Era stato accusato di aver istigato la dottoressa Giulia Cusmano a certificare falsamente patologie che lo riguardavano per essere autorizzato, durante gli arresti domiciliari, a recarsi a Santa Cesarea Terme per le cure termali. Ma il Tribunale di Potenza oggi ha prosciolto il Giudice Pietro Errede, dichiarando il non luogo a procedere nei confronti del magistrato e del suo medico curante. I fatti in questione si riferiscono a settembre dello scorso anno, quando Errede era sottoposto a misura cautelare a seguito di una inchiesta della guardia di finanza.
Secondo l’accusa il magistrato, simulando patologie inesistenti avrebbe spinto la dottoressa Cusmano ad attestare la necessità delle cure termali bagno e fango terapiche.
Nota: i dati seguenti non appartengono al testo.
import Mathlib
import Summits.ResolutionOfSingularities.ResolutionOfSingularities.Theorems.RadicialJungCleanModelsCleanLU3CompositeUpstairs
import Summits.ResolutionOfSingularities.ResolutionOfSingularities.Theorems.RadicialJungCleanModelsCleanLU3CompositeDivisorial
import HarnessLib
/-!
# Route `RadicialJung`, crux `CleanModels` (stmt-15917), stub `stub_cleanLU3DefectNonDiscrete`, sub-line (C-div): the UPSTAIRS ASSEMBLY
# re-threaded over the DOWNSTAIRS PACKAGE (workfile v3)

Line `Sketch` rev 24 of crux stmt-ResolutionOfSingularities-15917; lead `res-B-lead-1` g4 (workfile `Lines/Sketch_Cdiv_assembly.lean` v3).  OURS;
nothing here proves resolution in characteristic `p`.

Workfile v3 withdraws the delegable stub `stub_persistStep` (v2.1) and replaces it by `stub_persistE1` / `stub_persistE2` / `stub_persistCases`;
to keep the upstairs side independent of how the downstairs side is cut, this file re-proves ✓ `cleanLU3Defect_of_heightOneCoarsening_of`
(`…CompositeUpstairs.lean`) and ✓ `cleanLU3Defect_of_divisorialCoarsening_of` (`…CompositeDivisorial.lean`) with the two hypotheses `hLU2`,
`hpersist` replaced by ONE hypothesis `hD2` = the DOWNSTAIRS PACKAGE, i.e. the conclusion of ✓ `exists_cleanMono_stage'` (`…CompositeDownstairsDom.lean`)
for every residue surface: a quadratic sequence along `Ō` from `locAtCentre Ā Ō` to a regular stage `M` carrying a non-trivial representative
`Σ c_j^p ū^j`, loosely clean in an r.s.p. `(xb, yb)` of the stage, with coefficient denominators a LIST of powers of regular parameters.  The proofs
are those of the two cited theorems verbatim, with the single call of `exists_cleanMono_stage'` replaced by `hD2`.
-/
Errede, producendo documentazione medica specifica, ha dimostrato l’infondatezza dell’accusa, dimostrando invece la necessità di quei trattamenti. Questi certificati medici sono stati ritenuti veritieri anche dalla giudice dell’udienza predibattimentale, che non ha così disposto il giudizio, dal momento che è emerso che le cure erano effettivamente supportate da necessità terapeutiche.
Alla luce del proscioglimento odierno, il magistrato ha commentato “come il Pm abbia perso una occasione per dimostrare di essere organo di giustizia così come la Costituzione vuole, muovendosi anche in questo caso nelle indagini con pregiudizio ed accanimento, come dimostrato anche dalle vicende legate agli insulti omofobi nella denominazione dei brogliacci intercettazioni che lo riguardavano e per le quali pende giudizio civile risarcitorio al Tribunale di Catanzaro (competente sui magistrati lucani)”.